Search code examples
algorithmhashcrc16

How to avoid crc16 collisions?


I am experiencing a pretty annoying issue, using a crc16 hash to manage some of my informations.

In my application, I pass some information into an url parameter, a huge encoded context. That context allow the users to recover their old searches. In that context, i have some elements I hash to be sure it won't take too much characters.

It seems that some elements return the same hash (crc16 algorithm).

I take the has and transform it to a string : crc.ToString("X4"); For example, two different elements gives me : 5A8E.

I tried to use a crc32, but if I do that, the old context won't be recognize.

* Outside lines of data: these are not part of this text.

open WeakDissection in
/-- **Theorem 3.6 (viii) for the angular Frobenioid `A`** (PROVED, over any base): `A[ℂ]` is of weakly
dissectible type — the same arc sub-objects, whose inclusions are isometries; they are non-initial in
`A[ℂ]` because of the two isometries `(id, 1, ±1)` to the isotropic object of the same tip.
[cite: MochizukiFrdII2008, Thm 3.6 (viii) p.38] -/
theorem thm36viii_A : Thm36viii (π ⋙ D0.toArchBase) (A.toElem π) MonoidType.Z := by
  intro _
  refine ⟨fun Xh => ?_⟩
  obtain ⟨X₀, hX⟩ := Xh
  let A : C π := X₀.obj
  have hπ : (π.obj A.snd).IsComplex := (D0.isComplex_toArchBase_iff _).mp hX
  have hc : A.fst.IsComplexObj := isComplexObj_of_hom (A.iso.hom : A.fst.base ⟶ π.obj A.snd) hπ
  obtain ⟨a, ha⟩ := C0.exists_mem_boundary A.fst.region
  obtain ⟨ε, hε, hεπ, hsub⟩ := exists_arcDir_subset A.fst.region.isOpen_dir (ha.1).1
  set w := unitPart ℂ a with hw
  have hε4 : 0 < ε / 4 := by linarith
  have hε4π : ε / 4 < Real.pi := by linarith
  let δ : Fin 2 → ℝ := fun i => if i = 0 then ε / 2 else -(ε / 2)
  have hδ : ∀ i, |δ i| = ε / 2 := by
    intro i
    by_cases hi : i = 0
    · simp only [δ, if_pos hi]; exact abs_of_pos (by linarith)
    · simp only [δ, if_neg hi]; rw [abs_neg]; exact abs_of_pos (by linarith)
  have hs : ∀ i, arcDir (w * expUnit (δ i)) (ε / 4) ⊆ A.fst.region.dir :=
    fun i => (arcDir_shift_subset w hε hεπ (hδ i)).trans hsub
  let P := RC.complexObjects (PreFrobenioid.baseFunctor (ArchFrd.A.toElem π) ⋙ (π ⋙ D0.toArchBase))
  let Xa : Fin 2 → ArchFrd.A π := fun i => ⟨arcObj A hc (w * expUnit (δ i)) (ε / 4) hε4 hε4π⟩
  let X : Fin 2 → P.FullSubcategory := fun i => ⟨Xa i, hX⟩
  let φ : ∀ i, X i ⟶ (⟨X₀, hX⟩ : P.FullSubcategory) :=
    fun i => P.homMk ⟨incl A hc (w * expUnit (δ i)) (ε / 4) hε4 hε4π (hs i),
      isIsometry_incl A hc _ _ hε4 hε4π (hs i)⟩
  have hn1 : ‖((1 : ℂˣ) : ℂ)‖ = 1 := by rw [Units.val_one, norm_one]
  have hn2 : ‖((-1 : ℂˣ) : ℂ)‖ = 1 := by rw [Units.val_neg, Units.val_one, norm_neg, norm_one]
  refine ⟨X, φ, fun i => ⟨fun hI => ?_⟩, ?_⟩
  · -- non-initial: two distinct isometries to the isotropic object of the same tip
    let Y : P.FullSubcategory := ⟨⟨isoObj A⟩, hX⟩
    let g : ∀ (c : ℂˣ) (hn : ‖(c : ℂ)‖ = 1), X i ⟶ Y := fun c hn =>
      P.homMk ⟨toIso A hc (w * expUnit (δ i)) (ε / 4) hε4 hε4π c hn,
        isIsometry_toIso A hc _ _ hε4 hε4π c hn⟩
    have h := hI.hom_ext (g 1 hn1) (g (-1) hn2)
    have h2 := congrArg (fun f : X i ⟶ Y => f.hom.hom) h
    exact toIso_one_ne_neg A hc _ _ hε4 hε4π hn1 hn2 h2
  · intro i j hij B _ ψi ψj heq
    have heq' : ψi.hom.hom ≫ incl A hc _ _ hε4 hε4π (hs i) =
        ψj.hom.hom ≫ incl A hc _ _ hε4 hε4π (hs j) :=
      congrArg (fun f : B ⟶ (⟨X₀, hX⟩ : P.FullSubcategory) => f.hom.hom) heq
    obtain ⟨hb, hd, hsc⟩ := data_eq_of_comp_eq hc ψi.hom.hom ψj.hom.hom heq'
    obtain ⟨b₀, hb₀⟩ := C0.exists_mem_boundary B.obj.obj.fst.region
    have hvi := (C0.Hom.mapsTo ψi.hom.hom.fst) (Set.smul_mem_smul_set (a := C0.scalar ψi.hom.hom.fst)
      (Set.pow_mem_pow hb₀.1 (n := (C0.degFr ψi.hom.hom.fst : ℕ))))
    have hvj := (C0.Hom.mapsTo ψj.hom.hom.fst) (Set.smul_mem_smul_set (a := C0.scalar ψj.hom.hom.fst)
      (Set.pow_mem_pow hb₀.1 (n := (C0.degFr ψj.hom.hom.fst : ℕ))))
    rw [← hd, ← hsc] at hvj
    obtain ⟨yi, hyi, hyieq⟩ := hvi
    obtain ⟨yj, hyj, hyjeq⟩ := hvj
    have hy : yi = yj := by
      apply (D0.Hom.act (C0.Base ψi.hom.hom.fst)).injective
      rw [hyieq, hb]
      exact hyjeq.symm
    have h0 : unitPart ℂ yi ∈ arcDir (w * expUnit (δ i)) (ε / 4) := hyi.1
    have h1 : unitPart ℂ yi ∈ arcDir (w * expUnit (δ j)) (ε / 4) := hy ▸ hyj.1
    fin_cases i <;> fin_cases j
    · exact hij rfl
    · exact arcDir_disjoint w hε hεπ h0 h1
    · exact arcDir_disjoint w hε hεπ h1 h0
    · exact hij rfl

end ArchFrd

end Literature.AlgebraicGeometry.Frobenioids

Do you have any idea how i can find a solution to that ? Thanks a lot


Solution

  • Even if CRC16 was an ideal hash function (which it's not), with just 16 bits, the Birthday Paradox means that there's around a 50% chance of a hash collision in a set of just 2^8 = 256 items. You almost certainly need more bits.

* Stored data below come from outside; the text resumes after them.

import Mathlib
import Summits.ValiantsHypothesis.ValiantsHypothesis.Theorems.NewtonUnitEquationsDissociatedUniformTotalsLawConeCount
import Summits.ValiantsHypothesis.ValiantsHypothesis.Theorems.NewtonUnitEquationsDissociatedUniformTotalsLawTrigFibres
import HarnessLib

/-!
# Crux `NewtonUnitEquations.DissociatedUniform` (stmt-ValiantsHypothesis-5905): the FIRST POSITIVE POINTWISE LAW for triples —
# three sampled circles in the dominant regime have EVERY class hull of size `≤ 3q`

Memo `Cruxes/DissociatedUniform/NOTES-t1g8.md` §2 (the pointwise dichotomy on the smooth stratum: a contra-oriented FAN third polygon over a
rigid pair holds `≈ q²/2` vertices in one class — kernel `…SmoothPointwise(13)`; co-oriented census `≤ 4q`, located `CoOrientedClassBound`) and
§5(i) (recommended next: the regular-pair sketch).  THIS FILE proves the positive side for the census extremisers of NOTES-d1g3 §3
themselves — `a, b, c` three sampled circles / regular `q`-gons with any centres, radii (`A² ≠ B²`, `A₃ ≠ 0`) and phases — in the
dominant-third-curve regime of `…LargeThirdPointwise`:

* `card_commonDir_le_add` (GENERAL `a, b`; `c` strictly convex ccw; fibres with sharp tops): `#{(z,x) : CommonDir} ≤ q + #{(z,x) : the
  edge {x, x+1} of P_{s−z} is exposed inside the cone K_z}` — summing the cone sweep count `…ConeCount.card_commonTop_le` over `z`;
* `card_edgeHit_eq_of_rigid` (RIGID PAIRS): re-indexing by the shear `(u, x) ↦ (u − 2x, x)` and transporting along the pair rigidity
  `bpt (u−2x) (x+w) = o + R_x(bpt u w − o)` turns the edge count into `#{(u,x) : c(u−2x) is a weak top of C at R_x θ, θ exposing the edge
  {0,1} of P_{s−u}}` — the exposing direction being unique up to scale (`exposing_unique`);
* THREE CIRCLES: `c (w + x) = c₃ + R_x (c w − c₃)` makes the last condition `c(u − 3x)` a weak top at `θ`, so for `3 ∈ (ℤ/q)ˣ` each `u`
  contributes at most the `≤ 2` weak tops of `C` at one direction: **`card_commonDir_trig_le : #{CommonDir} ≤ 3q`**, hence
  **`classVert_trig_smul_le : ∃ μ₀, ∀ μ ≥ μ₀, ∀ s, V_s(a, b, μ•c) ≤ 3q`** and **`totalVert_trig_smul_le : T(a, b, μ•c) ≤ 3q²`**.
So the `q²/2` phenomenon of NOTES-t1g8 §2 needs the UNEVEN cones of the fan: with a regular third polygon (either orientation is a unit
multiplier away) every class is `O(q)` pointwise.  The general co-oriented strictly convex third polygon (crossing number `3`, `V_s ≤ 4q`)
is the companion `…TotalsLawOneLap` (if landed).
Honest label: a pointwise law on a named family in the dominant regime; `CoOrientedClassBound`, `SmoothSharpTotalsLaw`, `TotalsLawThree`
remain OPEN; nothing here bears on VP ≠ VNP.
[folklore]
-/

set_option linter.dupNamespace false -- `ValiantsHypothesis.ValiantsHypothesis` (summit = problem) in every name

    You can't keep the old hashes working and make them distinguish existing collisions -- that's a contradiction. But you can implement a new, better hashing scheme, add a flag to the URL parameters to indicate that you're using this new scheme, make sure that all your pages generate only these new-style URLs, and "grandfather in" the old-style URLs (which will continue to produce the same collisions as before). I'd suggest giving users a big, bright message to update their bookmarks, and auto-redirecting the page, whenever you get an old-style URL.